Afgelopen vrijdag draaide ik groep 7/8 van onze Jan Harmenshof.
Aan het einde van de middag, na toch al een boeiende (actie) week schreef ik het onderstaande.
In de komende maanden zal ik 1 vrijdag per maand op een van de andere scholen ook een dagje ‘invallen’.
De scholen konden dit bij mij aangeven.
Meester….
Nu ik inmiddels in mijn bestuurlijk leven regelmatig voor hete en minder hete vuren sta (ga maar eens het gesprek aan over het sluiten van een zeer kleine school in een hechte dorpsgemeenschap) is zenuwachtig zijn niet vaak meer onderdeel van mijn dagritme. Anders is het deze dag, een dag waarop ik binnen enkele minuten 30 kinderen van 10,11 en 12 jaar voor mijn neus krijg. Een dagje lesgeven in Geldermalsen op een van onze scholen. Het maakt dat de leerkracht de verdiende vrije dag krijgt en ik het gevoel van het lesgeven hervind. De positie van de leerkracht aan den lijve ervaar. En buiten dat, een buitengewoon leuke dag heb. Mes aan diverse kanten toch?
‘Meester’, ik geef het eerste kwartier de gelegenheid om elkaar te leren kennen, ‘meester, bent u vroeger wel eens gepest’? De vraag is veelal een spiegel van de vraagsteller bedenk ik mij. Daarom is deze vragenronde ook zo mooi. Nee zeg ik, ik zat op een slechte basisschool en daarom pestte ik andere kinderen. Geen meester of juf heeft er iets van gezegd en ik voel me er nog slecht over. ‘Vaak’, zegt de onderwijsassistent gevat, ‘hebben pesters ook een reden om te pesten’. ‘Ja’, zeg ik de klas, ‘dat klopt. Ook al is het nooit goed, het was omdat er niemand naar mij luisterde denk ik’. ‘En jij?’, vraag ik de vragensteller? ‘Ik weet niet of mijn klasgenoot het als pesten ervaart, we plagen hem wel vaak’. Ik zeg hem als slot van deze introductie: ‘vraag het hem eens, vraag eens hoe hij dat ervaart’.
De dag is nog maar net begonnen, mijn zenuwen zijn verdwenen. Het praten met kinderen is gesneden koek, de stof die maak ik me wel eigen. Ik worstel me echter door de gedrochten van handleidingen die ik niet meer herken en loop vast in de digitale gereedschappen van deze tijd. Inlogcode kwijt, andere browser, digitale software….

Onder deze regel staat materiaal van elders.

/-- **Trace orthogonality of Pauli strings**: `Tr(S S') = 2^{|ι|}` if `S = S'` and `0` otherwise.
[cite: KempeEtAl2010, §2 (Tr(SS') = 2ⁿ if S = S' and 0 otherwise)] -/
theorem trace_pauliString_mul_pauliString (S S' : ι → Pauli) :
    (pauliString S * pauliString S').trace = if S = S' then (2 : ℂ) ^ Fintype.card ι else 0 := by
  rw [pauliString_eq, pauliString_eq, tensorAll_mul, trace_tensorAll]
  simp only [Pauli.trace_mat_mul_mat]
  by_cases h : S = S'
  · subst h
    simp [Finset.prod_const, Finset.card_univ]
  · rw [if_neg h]
    obtain ⟨i, hi⟩ : ∃ i, S i ≠ S' i := by
      by_contra hc
      push Not at hc
      exact h (funext hc)
    exact Finset.prod_eq_zero (Finset.mem_univ i) (if_neg hi)

/-! ### Pauli coefficients -/

/-- The coefficient of the identity string is the trace. [cite: KempeEtAl2010, Observation 3] -/
@[simp] theorem pauliCoeff_const_I (M : Matrix (ι → Bool) (ι → Bool) ℂ) :
    pauliCoeff M (fun _ => Pauli.I) = M.trace := by
  rw [pauliCoeff_eq, pauliString_const_I, Matrix.one_mul]

/-- `pauliCoeff` is additive in the matrix. [folklore] -/
theorem pauliCoeff_add (M N : Matrix (ι → Bool) (ι → Bool) ℂ) (S : ι → Pauli) :
    pauliCoeff (M + N) S = pauliCoeff M S + pauliCoeff N S := by
  simp [pauliCoeff_eq, Matrix.mul_add, Matrix.trace_add]

/-- `pauliCoeff` is homogeneous in the matrix. [folklore] -/
theorem pauliCoeff_smul (c : ℂ) (M : Matrix (ι → Bool) (ι → Bool) ℂ) (S : ι → Pauli) :
    pauliCoeff (c • M) S = c * pauliCoeff M S := by
  simp [pauliCoeff_eq, Matrix.trace_smul]

/-- `pauliCoeff` of a difference. [folklore] -/
theorem pauliCoeff_sub (M N : Matrix (ι → Bool) (ι → Bool) ℂ) (S : ι → Pauli) :
    pauliCoeff (M - N) S = pauliCoeff M S - pauliCoeff N S := by
  simp [pauliCoeff_eq, Matrix.mul_sub, Matrix.trace_sub]

/-- `pauliCoeff` of a finite sum. [folklore] -/
theorem pauliCoeff_sum {κ : Type*} (s : Finset κ) (M : κ → Matrix (ι → Bool) (ι → Bool) ℂ)
    (S : ι → Pauli) : pauliCoeff (∑ k ∈ s, M k) S = ∑ k ∈ s, pauliCoeff (M k) S := by
  simp [pauliCoeff_eq, Finset.mul_sum, Matrix.trace_sum]

/-! ### Parseval -/

/-- Entrywise completeness of the Pauli strings:
`Σ_S S_{xy} S_{y'x'} = 2^{|ι|} [x = x'] [y = y']`. [cite: KempeEtAl2010, §2 (𝒫ⁿ is an orthogonal basis)] -/
theorem sum_pauliString_apply_mul_apply (x y x' y' : ι → Bool) :
    ∑ S : ι → Pauli, pauliString S x y * pauliString S y' x' =
      if x = x' ∧ y = y' then (2 : ℂ) ^ Fintype.card ι else 0 := by
  classical
  simp only [pauliString_eq, tensorAll_apply, ← Finset.prod_mul_distrib]
  rw [← Fintype.prod_sum (fun i Q => Pauli.mat Q (x i) (y i) * Pauli.mat Q (y' i) (x' i))]
  simp only [Pauli.sum_mat_mul_mat]
  by_cases h : x = x' ∧ y = y'
  · obtain ⟨rfl, rfl⟩ := h
    simp [Finset.prod_const, Finset.card_univ]
  · rw [if_neg h]
    have : ∃ i, ¬ (x i = x' i ∧ y i = y' i) := by
      by_contra hc
      push Not at hc
      exact h ⟨funext fun i => (hc i).1, funext fun i => (hc i).2⟩
    obtain ⟨i, hi⟩ := this
    exact Finset.prod_eq_zero (Finset.mem_univ i) (if_neg hi)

Structuren van een school die natuurlijk niet de mijne kunnen zijn, je past je in de dag, verwondert, verblijdt, aanschouwt en past je aan.
Ik zie het snoeiharde werken, voel de dynamiek. Ik ervaar de zorg bij vele van de kinderen in mijn klas van een dag. Welk verhaal zit er achter deze leerling? Aan het einde van de dag zegt een leerling het prachtig:
‘De juf begrijpt hem erg goed, ze gaat achter hem staan en knuffelt hem, geeft hem veel liefde, dan wordt ie weer rustig.‘
Ik ben onder de indruk van de juf en nog meer onder de indruk van het meisje dat mij dit vertelt. Zij doorziet het, zij ziet dat liefde het antwoord is op het gedrag van haar klasgenoot. Ik smelt.
Ik worstel mij door de vragen van de toets, hoor het gekraak van de hersenen van de jongen die zich door de sommen heen worstelt, ik sleep hem er doorheen. Tenminste dat denk ik.
We rennen, maken plezier, juichen bij de 11 tredes van de shuttle run van het meisje (loop eens mee en weet hoe hard dat is!) en komen tot het einde van de dag.
Enigszins uitgeput van de week en de uitdaging van deze ene dag plof ik nog even bij de directeur op de stoel. Ik geef haar wat waarnemingen, zij deelt mij een aantal verhalen van de kinderen. Ik denk aan de grote steden problematiek die zich steeds maar manifesteert. En luister stomgeslagen verder naar haar verhalen. ‘Jeroen, dit is nog maar het topje dat ik je vertel’.
Ik was weer een dagje meester voor de klas. De klas met dertig prachtige kleurrijke kinderen. Ik kan mij bijna geen boeiender vak voorstellen dan dit.
Ik hoop dat ik een heel klein lichtje heb kunnen laten branden vandaag. Lichtje van kennis, van troost, van ‘ik zie je’.
En ik weet weer dat we onze goede leerkrachten moeten koesteren. Het is een prachtvak. Dat is het.